**TASK**
The answer must consist of every line in the records below that contains the string "hmem".
--- MATERIAL PROVIDED ---
/-- **HARMONIC LOWER BOUND**: `(1 + |log((γ∕2)·θ′^n)|)⁻¹ ≥ κ·(n+1)⁻¹` with `κ = (1 + |log(γ∕2)| + |log θ′|)⁻¹`, since
`|log((γ∕2)θ′^n)| ≤ |log(γ∕2)| + n·|log θ′|`. [folklore] -/
theorem bracket_lower {γ θ' : ℝ} (hγ : 0 < γ) (hθ' : 0 < θ') (n : ℕ) :
    (1 + |Real.log (γ / 2)| + |Real.log θ'|)⁻¹ * ((n : ℝ) + 1)⁻¹ ≤ (1 + |Real.log (γ / 2 * θ' ^ n)|)⁻¹ := by
  set A := |Real.log (γ / 2)|
  set B := |Real.log θ'|
  have hA : 0 ≤ A := abs_nonneg _
  have hB : 0 ≤ B := abs_nonneg _
  have hlog : |Real.log (γ / 2 * θ' ^ n)| ≤ A + n * B := by
    rw [Real.log_mul (by positivity) (by positivity), Real.log_pow]
    calc |Real.log (γ / 2) + n * Real.log θ'| ≤ |Real.log (γ / 2)| + |(n : ℝ) * Real.log θ'| := abs_add_le _ _
      _ = A + n * B := by rw [abs_mul, Nat.abs_cast]
  have hle : 1 + |Real.log (γ / 2 * θ' ^ n)| ≤ (1 + A + B) * ((n : ℝ) + 1) := by
    have hn : (0 : ℝ) ≤ n := Nat.cast_nonneg n
    nlinarith
  rw [← mul_inv]
  exact inv_anti₀ (by positivity) hle

/-- **THE BRACKET IS NOT SUMMABLE** (`γ > 0`, `0 < θ′`): `Σ_m |F m g − F m g'| = ∞` for the admissible pair of `pair_mem_window` — harmonic
comparison through `abs_sub_slowTower_eq` and `bracket_lower`. [folklore] -/
theorem not_summable_bracket {γ θ' : ℝ} (hγ : 0 < γ) (hθ' : 0 < θ') :
    ¬ Summable (fun m : ℕ =>
      |slowTower γ m (fun _ => γ / 2) - slowTower γ m (fun i => γ / 2 + γ / 2 * θ' ^ i)|) := by
  intro hs
  set κ := (1 + |Real.log (γ / 2)| + |Real.log θ'|)⁻¹ with hκ
  have hκ0 : 0 < κ := by positivity
  have hshift := (summable_nat_add_iff 2).mpr hs
  have hcmp : Summable (fun n : ℕ => κ * ((n : ℝ) + 1)⁻¹) := by
    refine Summable.of_nonneg_of_le (fun n => by positivity) (fun n => ?_) hshift
    rw [abs_sub_slowTower_eq hγ hθ' n]
    exact bracket_lower hγ hθ' n
  have hharm : ¬ Summable (fun n : ℕ => ((n : ℝ) + 1)⁻¹) := by
    have h := mt (summable_nat_add_iff (f := fun n : ℕ => 1 / (n : ℝ)) 1).1 Real.not_summable_one_div_natCast
    simpa [one_div] using h
  exact hharm ((summable_mul_left_iff hκ0.ne').mp hcmp)

/-! ## §4 Node U6's socket fails for every injection dominating the bracket -/

/-- The transported total dominates its diagonal entry: `0 ≤ inj`, `0 ≤ E`, `0 ≤ ρ` ⇒ `E·inj K K ≤ T4CauchySum.delta E ρ inj K`
(the term `(j, n) = (K, 0)` of the antidiagonal). [folklore] -/
theorem mul_diag_le_delta {E ρ : ℝ} {inj : ℕ → ℕ → ℝ} (hE : 0 ≤ E) (hρ : 0 ≤ ρ)
    (hinj : ∀ K j : ℕ, j ≤ K → 0 ≤ inj K j) (K : ℕ) : E * inj K K ≤ delta E ρ inj K := by
  unfold delta
  refine mul_le_mul_of_nonneg_left ?_ hE
  have hmem : (K, 0) ∈ antidiagonal K := by simp
  have h := single_le_sum (f := fun p : ℕ × ℕ => inj K p.1 * ρ ^ p.2)
    (fun p hp => mul_nonneg (hinj K p.1 (by have := mem_antidiagonal.mp hp; omega)) (pow_nonneg hρ _)) hmem
  simpa using h

/-- **NODE U6 FAILS ON THE WITNESS**: for the slow tower and the admissible pair, NO injection `inj ≥ 0` dominating the coupling bracket on the
diagonal (`|F K g − F K g'| ≤ inj K K` — what node U3 feeds node U6 for runs `K`, `K + 1`) has `Summable (T4CauchySum.delta E ρ inj)` when
`E > 0`, `ρ ≥ 0`. [folklore] -/
theorem not_summable_delta {γ θ' : ℝ} (hγ : 0 < γ) (hθ' : 0 < θ') {E ρ : ℝ} (hE : 0 < E) (hρ : 0 ≤ ρ)
    {inj : ℕ → ℕ → ℝ} (hinj : ∀ K j : ℕ, j ≤ K → 0 ≤ inj K j)
    (hdom : ∀ K : ℕ, |slowTower γ K (fun _ => γ / 2) - slowTower γ K (fun i => γ / 2 + γ / 2 * θ' ^ i)| ≤ inj K K) :
    ¬ Summable (delta E ρ inj) := by
  intro hs
  have hcmp : Summable (fun K : ℕ =>
      E * |slowTower γ K (fun _ => γ / 2) - slowTower γ K (fun i => γ / 2 + γ / 2 * θ' ^ i)|) := by
    refine Summable.of_nonneg_of_le (fun K => by positivity) (fun K => ?_) hs
    exact (mul_le_mul_of_nonneg_left (hdom K) hE.le).trans (mul_diag_le_delta hE.le hρ hinj K)
  exact not_summable_bracket hγ hθ' ((summable_mul_left_iff hE.ne').mp hcmp)

/-- **PACKAGED: CONTINUITY IS NOT ENOUGH.**  For every window `]0, γ]` (`γ > 0`) and every geometric ratio `0 < θ′ ≤ 1` of node U2 there is a
tower `F` (namely `slowTower γ`) with: every `F m` CONTINUOUS; age-two dependence only (prefix dependence, NO dependence on the last
coupling); `0 ≤ F ≤ 1`; the tower rate `θ⁻¹θ^m` for every `0 < θ` and every history — and two admissible histories with discrepancy EXACTLY
`(γ∕2)·θ′^i` whose coupling bracket is not summable, so that node U6's `Summable (T4CauchySum.delta E ρ inj)` fails for every nonnegative
injection dominating it (`E > 0`, `ρ ≥ 0`).  Compare `MemoryFromRateModulus.summable_delta_of_holder_bounded`: a Hölder modulus in the young
couplings suffices; no modulus does not. [folklore] -/
theorem exists_continuousTower_not_summable {γ θ' : ℝ} (hγ : 0 < γ) (hθ'0 : 0 < θ') (hθ'1 : θ' ≤ 1) :
    ∃ F : ℕ → (ℕ → ℝ) → ℝ,
      (∀ m, Continuous (F m)) ∧
      (∀ m (g g' : ℕ → ℝ), g (m - 2) = g' (m - 2) → F m g = F m g') ∧
      (∀ m g, 0 ≤ F m g ∧ F m g ≤ 1) ∧
      (∀ θ : ℝ, 0 < θ → ∀ m g, |F (m + 1) g - F m (fun i => g (i + 1))| ≤ θ⁻¹ * θ ^ m) ∧
      ∃ g ∈ Window γ, ∃ g' ∈ Window γ,
        (∀ i, |g i - g' i| = γ / 2 * θ' ^ i) ∧
        ¬ Summable (fun m => |F m g - F m g'|) ∧
        ∀ (E ρ : ℝ) (inj : ℕ → ℕ → ℝ), 0 < E → 0 ≤ ρ → (∀ K j : ℕ, j ≤ K → 0 ≤ inj K j) →
          (∀ K, |F K g - F K g'| ≤ inj K K) → ¬ Summable (delta E ρ inj) := by
  obtain ⟨hg, hg', hd⟩ := pair_mem_window hγ hθ'0.le hθ'1
  exact ⟨slowTower γ, continuous_slowTower γ, fun m g g' h => slowTower_congr γ m h, slowTower_mem_Icc γ,
    fun θ hθ m g => slowTower_rate γ hθ m g, _, hg, _, hg', hd, not_summable_bracket hγ hθ'0,
    fun E ρ inj hE hρ hinj hdom => not_summable_delta hγ hθ'0 hE hρ hinj hdom⟩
---
**OUTPUT FOR THIS EXERCISE**
  have hmem : (K, 0) ∈ antidiagonal K := by simp
    (fun p hp => mul_nonneg (hinj K p.1 (by have := mem_antidiagonal.mp hp; omega)) (pow_nonneg hρ _)) hmem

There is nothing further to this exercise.